S.J.H.M.vandenPutte@uva.nl

Rachel Smith
Rachel A Smith (PhD, Michigan State University) is an assistant professor in the Department of Communication Arts & Sciences and member of the Center for Infectious Disease Dynamics at the Pennsylvania State University. She directed a research arm, Community Characteristics and Networks, aimed at evaluating the Presidential Plan for AIDS Relief (PEPFAR) in Namibia. Her research focuses on how communication serves to facilitate and is shaped by social phenomena’s influences on health message diffusion and behavioral adoption in both domestic and international contexts.
ras57@psu.edu

Cecilia Strand
Cecilia Strand is a PhD candidate at the Department of Media and Communication Science at Uppsala University, Sweden. Between 2003-2007 she worked in Lesotho and Namibia on HIV/AIDS and communication-related issues. Her dissertation will focus on HIV/AIDS in the field of mass media in Southern Africa.
cecilia.strand@dis.uu.se

Hugo A. Tempelman
Hugo A. Tempelman is a medical doctor and CEO of Ndlovu Care Group, a nonprofit healthcare organisation in the township area of Elandsdoorn, 160 km north of Pretoria, South Africa. He is also visiting professor in Education and Health Care in Resource-Poor Settings at the Faculty of Social and Behavioural Sciences and at the Faculty of Medicine of Utrecht University, the Netherlands.
tempelman@ndlovu.com

Keyan G. Tomaselli
Keyan G. Tomaselli is a Senior Professor of Culture, Communication and Media Studies. He has served on the Minister of Health’s Advisory Committee on HIV/AIDS and STDs and developed the Beyond Awareness Campaigns instituted by the Department in the 1990s. He is currently research Director of the Centre for Culture, Communication and Media Studies (CCMS), University of KwaZulu-Natal, South Africa.
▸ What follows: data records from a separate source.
import Summits.PneNP.PneNP.Theorems.SzkEntropyPeaWorstToAvg
import Literature.Computability.MetaComplexity.SamplableMixtures
import Literature.Computability.MetaComplexity.HeuristicClassesHeurBPPReductionProofs
import Literature.Computability.Complexity.PairProjections
import Literature.Computability.Complexity.PromiseProofs

/-!
# PneNP / SzkEntropy — crux `PeaWorstToAvg` (stmt-PneNP-10777): average-case plumbing for
# promise reductions and mixtures (card `lattice-import-trapdoor-support`, first lemmas, PROVED)

Crux-ideate round 1, ideator 2, card `lattice-import-trapdoor-support`
(`Cruxes/PeaWorstToAvg/Ideas/lattice-import-trapdoor-support.md`, sketch `SketchIdeator2.lean`)
imports average-case hardness INTO `PEA₃` along a Karp promise reduction `Q ≤ PEA₃` (DGRV's
`SZKP_L`-completeness) and lands ONE ensemble from the two query marginals of a `≤ 2`-query
truth-table reduction by a union bound over a fair mixture.  Its two "first lemmas" are pure
average-case plumbing over the tree's `HeurBPP` / `IsPolySamplable` / `PromiseProblem.PolyTimeReducible`;
this file proves both, in slightly more general form:

* `mem_HeurBPP_of_mixture` — a randomized heuristic scheme for `(L, ½K₀ + ½K₁)` is one for
  `(L, K₀)` and for `(L, K₁)` (each component is dominated by the mixture with factor `2`, so this
  is Bogdanov–Trevisan's Lemma 3.2 with the identity reduction; `mem_HeurBPP_of_le_const_mul`);
  the sketch spells the mixture with Mathlib's deprecated `PMF.bernoulli (1/2)`, which is the tree's
  `mixEnsemble` (`SamplableMixtures.lean`, `PMF.uniformOfFintype Bool`) with the components swapped;
* `exists_hard_samplable_of_polyTimeReducible` — if `Q₁` Karp-reduces to a disjoint promise
  problem `Q₂` and `Q₁` is `HeurBPP`-hard on some polynomial-time samplable ensemble supported on
  its promise, then so is `Q₂`: push the ensemble forward along the reduction
  (`isPolySamplable_map`: `PSamp` is closed under `FP` push-forwards; the push-forward is supported
  on the promise of `Q₂`; and a scheme for `(Q₂.yes, g_* D)` pulls back to one for `(Q₁.yes, D)` by
  `mem_HeurBPP_of_polyTimeReducible_holds` with domination factor `1`);
  `exists_hard_samplable_pea_of_polyTimeReducible` is the sketch's
  `heurHard_pea_of_heurHard_of_reducible` (its `HeurHard`/`OnPromise` unfolded), for every degree;
* the card's TRANSFER SHAPE for the crux: `peaWorstToAvg_of_hard_reducible` — `PeaWorstToAvg`
  follows as soon as worst-case hardness of `PEA₃` yields SOME promise problem `Q ≤ₚ PEA₃` that is
  `HeurBPP`-hard on a samplable on-promise ensemble (in the card: trapdoor-certified gap-`BDD` under
  worst-case `GapSVP`, via the named facts `blprs_gapSVP_sqrt_dim_to_lwe_classical` /
  `peikert_gapSVPZeta_to_lwe_classical` and DGRV §4.4 — NOT claimed here), and
  `peaWorstToAvg_of_heurHard_reducible` — unconditionally so if such a `Q` simply exists
  (the "lattice-hard world" case of the card's case split).

References: A. Bogdanov, L. Trevisan, *Average-Case Complexity*, FnT–TCS 2 (2006), Def. 2.1,
2.12–2.13, Def. 3.1 and Lemma 3.2; O. Goldreich, *On promise problems* (2006), Def. 1.4;
Z. Dvir, D. Gutfreund, G. N. Rothblum, S. Vadhan, *On approximating the entropy of polynomial
mappings*, ICS 2011 (ECCC TR10-160), Thm. 1.1, §4.4 and pp. 2–3.
-/

namespace Summit.PneNP.PneNP.Theorems

open Literature.Computability.Complexity Literature.Computability.MetaComplexity
open _root_.Computability
open scoped ENNReal

/-! ### Parameter-oblivious heuristic reductions along `FP` maps -/

/-- An `FP` map used as a parameter-oblivious reduction map `f(x; n) := g x` is polynomial-time
on the parametrised encoding `⟨x, 1ⁿ⟩` (first pair projection, then `g`).
[BogdanovTrevisan2006, Def. 3.1; AroraBarak2009, §0.1 and §1.3] -/
theorem polyTimeComputable_paramEnc_of_mem_FP {g : List Bool → List Bool} (hg : g ∈ FP) :
    PolyTimeComputable paramEnc (id : List Bool → List Bool)
      (Function.uncurry fun (x : List Bool) (_ : ℕ) => g x) := by
  have h : PolyTimeComputable (id : List Bool → List Bool) id (g ∘ fun z => (boolUnpair z).1) :=
    PolyTimeComputable.comp_holds hg boolUnpairFst_mem_FP
  refine h.of_encode paramEnc (fun _ => rfl) fun q => ?_
  simp [paramEnc, boolUnpair_boolPair, Function.uncurry]

/-- **A heuristic reduction from an `FP` map and a constant domination factor.** If `g ∈ FP` is
correct on the supports (`g x ∈ L₂ ↔ x ∈ L₁` for `x ∈ supp D₁,ₙ`) and
`Pr_{x ∼ D₁,ₙ}[g x = y] ≤ c · D₂,ₙ(y)`, then `(L₁, D₁) ≤_{AvgP} (L₂, D₂)` (parameter map `n ↦ n`).
[BogdanovTrevisan2006, Def. 3.1] -/
theorem distPolyTimeReducible_of_mem_FP {Q₁ Q₂ : DistProblem} {g : List Bool → List Bool}
    (hg : g ∈ FP) (hcorr : ∀ n, ∀ x ∈ (Q₁.dist n).support, g x ∈ Q₂.lang ↔ x ∈ Q₁.lang) (c : ℕ)
    (hdom : ∀ (n : ℕ) (y : List Bool),
      (Q₁.dist n).toOuterMeasure {x | g x = y} ≤ (c : ℝ≥0∞) * (Q₂.dist n) y) :
    Q₁.PolyTimeReducible Q₂ := by
  refine ⟨fun x _ => g x, polyTimeComputable_paramEnc_of_mem_FP hg, hcorr, Polynomial.C c,
    Polynomial.X, fun n y => ?_⟩
  simpa using hdom n y

/-- **`HeurBPP` transfers down a pointwise domination (same language).** If
`D₁,ₙ(y) ≤ c · D₂,ₙ(y)` for all `n, y` and `(L, D₂) ∈ HeurBPP` then `(L, D₁) ∈ HeurBPP`
(Bogdanov–Trevisan's Lemma 3.2 with the identity reduction, via the tree's
`mem_HeurBPP_of_polyTimeReducible_holds`). [BogdanovTrevisan2006, Lemma 3.2] -/
theorem mem_HeurBPP_of_le_const_mul {L : Language Bool} {D₁ D₂ : Ensemble} (c : ℕ)
    (hdom : ∀ (n : ℕ) (y : List Bool), D₁ n y ≤ (c : ℝ≥0∞) * D₂ n y)
    (h : (⟨L, D₂⟩ : DistProblem) ∈ HeurBPP) : (⟨L, D₁⟩ : DistProblem) ∈ HeurBPP := by
  have hid : (id : List Bool → List Bool) ∈ FP := PolyTimeComputable.id id
  refine mem_HeurBPP_of_polyTimeReducible_holds
    (distPolyTimeReducible_of_mem_FP (Q₁ := ⟨L, D₁⟩) (Q₂ := ⟨L, D₂⟩) hid (fun _ _ _ => Iff.rfl) c
      fun n y => ?_) h
  have hset : {x : List Bool | id x = y} = {y} := by
    ext x
    simp
  dsimp only
  rw [hset, PMF.toOuterMeasure_apply_singleton]
  exact hdom n y

/-! ### Mixtures -/

/-- A randomized heuristic scheme for `(L, ½K₀ + ½K₁)` is one for `(L, K₀)`.
[BogdanovTrevisan2006, Lemma 3.2; Goldreich2001, §3.2.2] -/
theorem mem_HeurBPP_left_of_mixEnsemble {L : Language Bool} {K₀ K₁ : Ensemble}
    (h : (⟨L, mixEnsemble K₀ K₁⟩ : DistProblem) ∈ HeurBPP) : (⟨L, K₀⟩ : DistProblem) ∈ HeurBPP :=
  mem_HeurBPP_of_le_const_mul 2 (fun n y => by
    have h2 := toOuterMeasure_le_two_mul_mixEnsemble K₀ K₁ n {y} false
    simpa [PMF.toOuterMeasure_apply_singleton] using h2) h

/-- A randomized heuristic scheme for `(L, ½K₀ + ½K₁)` is one for `(L, K₁)`.
[BogdanovTrevisan2006, Lemma 3.2; Goldreich2001, §3.2.2] -/
theorem mem_HeurBPP_right_of_mixEnsemble {L : Language Bool} {K₀ K₁ : Ensemble}
    (h : (⟨L, mixEnsemble K₀ K₁⟩ : DistProblem) ∈ HeurBPP) : (⟨L, K₁⟩ : DistProblem) ∈ HeurBPP :=
  mem_HeurBPP_of_le_const_mul 2 (fun n y => by
    have h2 := toOuterMeasure_le_two_mul_mixEnsemble K₀ K₁ n {y} true
    simpa [PMF.toOuterMeasure_apply_singleton] using h2) h

/-- **Union-bound transfer for mixtures (card `lattice-import-trapdoor-support`, first lemma).**
A randomized heuristic scheme for `L` under the fair mixture of `K₀` and `K₁` is a randomized
heuristic scheme for `L` under each component (the component error is at most twice the mixture
error).  This lands ONE ensemble over `PEA₃` instances from the two query marginals of a `≤ 2`-query
truth-table completeness reduction. [BogdanovTrevisan2006, Lemma 3.2; DvirGutfreundRothblumVadhan2010,
Thm. 1.1] -/
theorem mem_HeurBPP_of_mixture (L : Language Bool) (K₀ K₁ : Ensemble)
    (h : DistProblem.mk L (mixEnsemble K₀ K₁) ∈ HeurBPP) :
    DistProblem.mk L K₀ ∈ HeurBPP ∧ DistProblem.mk L K₁ ∈ HeurBPP :=
  ⟨mem_HeurBPP_left_of_mixEnsemble h, mem_HeurBPP_right_of_mixEnsemble h⟩

/-! ### Push-forwards along Karp promise reductions -/

/-- **`PSamp` is closed under `FP` push-forwards**: if `D` is polynomial-time samplable and
`g ∈ FP` then so is `n ↦ g_* Dₙ` (run the sampler, then `g`; same coin budget).
[BogdanovTrevisan2006, Def. 2.1; Goldreich2001, §3.2.2; AroraBarak2009, §1.3] -/
theorem isPolySamplable_map {D : Ensemble} (hD : D.IsPolySamplable) {g : List Bool → List Bool}
    (hg : g ∈ FP) : Ensemble.IsPolySamplable fun n => (D n).map g := by
  obtain ⟨S, ⟨hS, p, hp⟩, hout⟩ := hD
  refine ⟨⟨fun n r => g (S.run n r), S.coinLen⟩, ⟨?_, p, hp⟩, fun n => ?_⟩
  · exact PolyTimeComputable.comp_holds hg hS
  · show RandAlg.outputPMF _ unaryEncodeNat n = (D n).map g
    rw [← hout n]
    simp only [RandAlg.outputPMF, PMF.map_comp]
    rfl

/-- The push-forward of an on-promise ensemble along a promise reduction is supported on the
promise of the target problem. [Goldreich2006, Def. 1.4] -/
theorem map_support_subset_promise {Q₁ Q₂ : PromiseProblem} {g : List Bool → List Bool}
    (hyes : Set.MapsTo g Q₁.yes Q₂.yes) (hno : Set.MapsTo g Q₁.no Q₂.no) {D : Ensemble}
    (hsupp : ∀ n : ℕ, ∀ w ∈ (D n).support, w ∈ Q₁.yes ∨ w ∈ Q₁.no) (n : ℕ) (y : List Bool)
    (hy : y ∈ ((D n).map g).support) : y ∈ Q₂.yes ∨ y ∈ Q₂.no := by
  obtain ⟨x, hx, rfl⟩ := (PMF.mem_support_map_iff _ _ _).1 hy
  rcases hsupp n x hx with h | h
  · exact Or.inl (hyes h)
  · exact Or.inr (hno h)

/-- **Average-case hardness pushes forward along Karp promise reductions.** If `g ∈ FP` reduces
`Q₁` to the disjoint promise problem `Q₂` and `(Q₁.yes, D) ∉ HeurBPP` for an ensemble `D` supported
on the promise of `Q₁`, then `(Q₂.yes, g_* D) ∉ HeurBPP`: a scheme for the push-forward, run on
`g x`, is a scheme for `D` (correct on the support since `g` respects the promise; domination factor
`1`, as `Pr_{x ∼ Dₙ}[g x = y] = (g_* Dₙ)(y)`). [BogdanovTrevisan2006, Lemma 3.2; Goldreich2006, Def. 1.4] -/
theorem not_mem_HeurBPP_map_of_reduction {Q₁ Q₂ : PromiseProblem} (hQ₂ : Q₂.Disjoint)
    {g : List Bool → List Bool} (hg : g ∈ FP) (hyes : Set.MapsTo g Q₁.yes Q₂.yes)
    (hno : Set.MapsTo g Q₁.no Q₂.no) {D : Ensemble}
    (hsupp : ∀ n : ℕ, ∀ w ∈ (D n).support, w ∈ Q₁.yes ∨ w ∈ Q₁.no)
    (hD : (⟨Q₁.yes, D⟩ : DistProblem) ∉ HeurBPP) :
    (⟨Q₂.yes, fun n => (D n).map g⟩ : DistProblem) ∉ HeurBPP := by
  intro h
  have hd : Disjoint Q₂.yes Q₂.no := hQ₂
  refine hD (mem_HeurBPP_of_polyTimeReducible_holds
    (distPolyTimeReducible_of_mem_FP (Q₁ := ⟨Q₁.yes, D⟩) (Q₂ := ⟨Q₂.yes, fun n => (D n).map g⟩) hg
      (fun n x hx => ?_) 1 fun n y => ?_) h)
  · rcases hsupp n x hx with h1 | h1
    · exact ⟨fun _ => h1, fun _ => hyes h1⟩
    · exact ⟨fun h2 => absurd (hno h1) (Set.disjoint_left.1 hd h2),
        fun h3 => absurd (hno h1) (Set.disjoint_left.1 hd (hyes h3))⟩
  · dsimp only
    rw [Nat.cast_one, one_mul, ← PMF.toOuterMeasure_apply_singleton, PMF.toOuterMeasure_map_apply]
    rfl

/-- **Hard samplable ensembles push forward along Karp promise reductions** (the sketch's
`heurHard_pea_of_heurHard_of_reducible` in abstract form, `HeurHard`/`OnPromise` unfolded): if
`Q₁ ≤ₚ Q₂` with `Q₂` disjoint and `Q₁` is `HeurBPP`-hard on some polynomial-time samplable
ensemble supported on its promise, then so is `Q₂`. [BogdanovTrevisan2006, Lemma 3.2 and Def. 2.1;
Goldreich2006, Def. 1.4] -/
theorem exists_hard_samplable_of_polyTimeReducible {Q₁ Q₂ : PromiseProblem} (hQ₂ : Q₂.Disjoint)
    (hred : Q₁.PolyTimeReducible Q₂)
    (h : ∃ D : Ensemble, D.IsPolySamplable ∧ (∀ n : ℕ, ∀ w ∈ (D n).support, w ∈ Q₁.yes ∨ w ∈ Q₁.no) ∧
      (⟨Q₁.yes, D⟩ : DistProblem) ∉ HeurBPP) :
    ∃ D : Ensemble, D.IsPolySamplable ∧ (∀ n : ℕ, ∀ w ∈ (D n).support, w ∈ Q₂.yes ∨ w ∈ Q₂.no) ∧
      (⟨Q₂.yes, D⟩ : DistProblem) ∉ HeurBPP := by
  obtain ⟨g, hg, hyes, hno⟩ := hred
  obtain ⟨D, hS, hsupp, hD⟩ := h
  exact ⟨fun n => (D n).map g, isPolySamplable_map hS hg, map_support_subset_promise hyes hno hsupp,
    not_mem_HeurBPP_map_of_reduction hQ₂ hg hyes hno hsupp hD⟩

/-- **Card `lattice-import-trapdoor-support`, first lemma `heurHard_pea_of_heurHard_of_reducible`,
for every degree:** a promise problem that Karp-reduces to `PEA d` and is `HeurBPP`-hard on a
samplable on-promise ensemble makes `PEA d` `HeurBPP`-hard on a samplable on-promise ensemble.
[DvirGutfreundRothblumVadhan2010, Thm. 1.1 and §4.4; BogdanovTrevisan2006, Lemma 3.2] -/
theorem exists_hard_samplable_pea_of_polyTimeReducible (d : ℕ) {Q : PromiseProblem}
    (hred : Q.PolyTimeReducible (PEA d))
    (h : ∃ D : Ensemble, D.IsPolySamplable ∧ (∀ n : ℕ, ∀ w ∈ (D n).support, w ∈ Q.yes ∨ w ∈ Q.no) ∧
      (⟨Q.yes, D⟩ : DistProblem) ∉ HeurBPP) :
    ∃ D : Ensemble, D.IsPolySamplable ∧
      (∀ n : ℕ, ∀ w ∈ (D n).support, w ∈ (PEA d).yes ∨ w ∈ (PEA d).no) ∧
      (⟨(PEA d).yes, D⟩ : DistProblem) ∉ HeurBPP :=
  exists_hard_samplable_of_polyTimeReducible (PEA_disjoint d) hred h

/-! ### The card's transfer shape for the crux -/

/-- **Transfer shape of card `lattice-import-trapdoor-support`.** The crux `PeaWorstToAvg`
(stmt-PneNP-10777) follows if worst-case hardness of `PEA₃` yields SOME promise problem that
Karp-reduces to `PEA₃` and is `HeurBPP`-hard on a polynomial-time samplable ensemble supported on
its promise (in the card: trapdoor-certified gap-`BDD` on `q`-ary lattices, hard under worst-case
`GapSVP` — an input NOT claimed here). [DvirGutfreundRothblumVadhan2010, pp. 2–3 and §4.4] -/
theorem peaWorstToAvg_of_hard_reducible
    (h : PEA 3 ∉ PromiseBPP' → ∃ Q : PromiseProblem, Q.PolyTimeReducible (PEA 3) ∧
      ∃ D : Ensemble, D.IsPolySamplable ∧ (∀ n : ℕ, ∀ w ∈ (D n).support, w ∈ Q.yes ∨ w ∈ Q.no) ∧
        (⟨Q.yes, D⟩ : DistProblem) ∉ HeurBPP) :
    Summit.PneNP.PneNP.Theses.SzkEntropy.PeaWorstToAvg :=
  szkEntropy_peaWorstToAvg_iff.2 fun hn => by
    obtain ⟨Q, hred, hQ⟩ := h hn
    exact exists_hard_samplable_pea_of_polyTimeReducible 3 hred hQ

/-- **The lattice-hard world closes the crux outright**: if some promise problem reducible to
`PEA₃` is `HeurBPP`-hard on a samplable on-promise ensemble (e.g. under the sibling route's
worst-case lattice thesis), then `PeaWorstToAvg` holds — and so does its hypothesis
`PEA 3 ∉ PromiseBPP'` (by the converse `szkEntropy_peaWorstToAvg_converse`).
[DvirGutfreundRothblumVadhan2010, pp. 2–3 and §4.4] -/
theorem peaWorstToAvg_of_heurHard_reducible
    (h : ∃ Q : PromiseProblem, Q.PolyTimeReducible (PEA 3) ∧
      ∃ D : Ensemble, D.IsPolySamplable ∧ (∀ n : ℕ, ∀ w ∈ (D n).support, w ∈ Q.yes ∨ w ∈ Q.no) ∧
        (⟨Q.yes, D⟩ : DistProblem) ∉ HeurBPP) :
    Summit.PneNP.PneNP.Theses.SzkEntropy.PeaWorstToAvg ∧ PEA 3 ∉ PromiseBPP' := by
  obtain ⟨Q, hred, hQ⟩ := h
  have hc := exists_hard_samplable_pea_of_polyTimeReducible 3 hred hQ
  exact ⟨szkEntropy_peaWorstToAvg_iff.2 fun _ => hc, szkEntropy_peaWorstToAvg_converse hc⟩

end Summit.PneNP.PneNP.Theorems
His research interests and expertise are visual anthropology, cinema, semiotics, and the philosophy of health communication.
tomasell@ukzn.ac.za

Adri Vermeer
Adri Vermeer (PhD) is professor emeritus in Special Education at the Faculty of Social and Behavioural Sciences of Utrecht University, the Netherlands. a.vermeer@uu.nl

Herman Wasserman
Herman J. Wasserman (D.Litt., Stellenbosch University) is a Senior Lecturer in Journalism Studies at the University of Sheffield (UK), and a visiting Associate Professor Extraordinary at Stellenbosch University, South Africa. His research interests include global journalism ethics, journalism in emergent democracies and media, culture and society in Africa.
h.j.wasserman@sheffield.ac.uk

Jennifer Watermeyer
Jennifer Watermeyer is a speech-language pathologist and a researcher at the
University of the Witwatersrand, Johannesburg, South Africa. She has an interest in communication processes in multicultural healthcare interactions and her PhD focused on pharmacist-patient interactions in an HIV/AIDS context.
jennywatermeyer@gmail.com

Julia van Weert
Julia van Weert is Assistant Professor in Health Communication at the Amsterdam School of Communications Research (ASCoR) at the University of Amsterdam, the Netherlands. After having graduated in Sociology (health care & management), and having obtained a PhD in Health Psychology, her research interest has become health communication.
j.c.m.vanweert@uva.nl

Johann de Wet
Johann C. de Wet is professor and current chairperson of the Department of
Communication Science at the University of the Free State, Bloemfontein, South Africa. He holds a doctorate in literature and philosophy, specialising in Communication Science, from the University of South Africa in Pretoria, South Africa. Much of his research output has focused on persuasive communication and general communication theory. Professor De Wet is the founding and current editor of Communitas, a South African accredited academic journal on community communication and information impact.
dewetjc.hum@ufs.ac.za

Carel van Wijk
Carel van Wijk has a position as associate professor of discourse studies at the faculty of Humanities at Tilburg University, the Netherlands. He is a psycholinguist with a special interest in the conceptual processes of writing, the analysis of text structure within the framework of Rhetorical Structure Theory, and the persuasive effects of document design variants.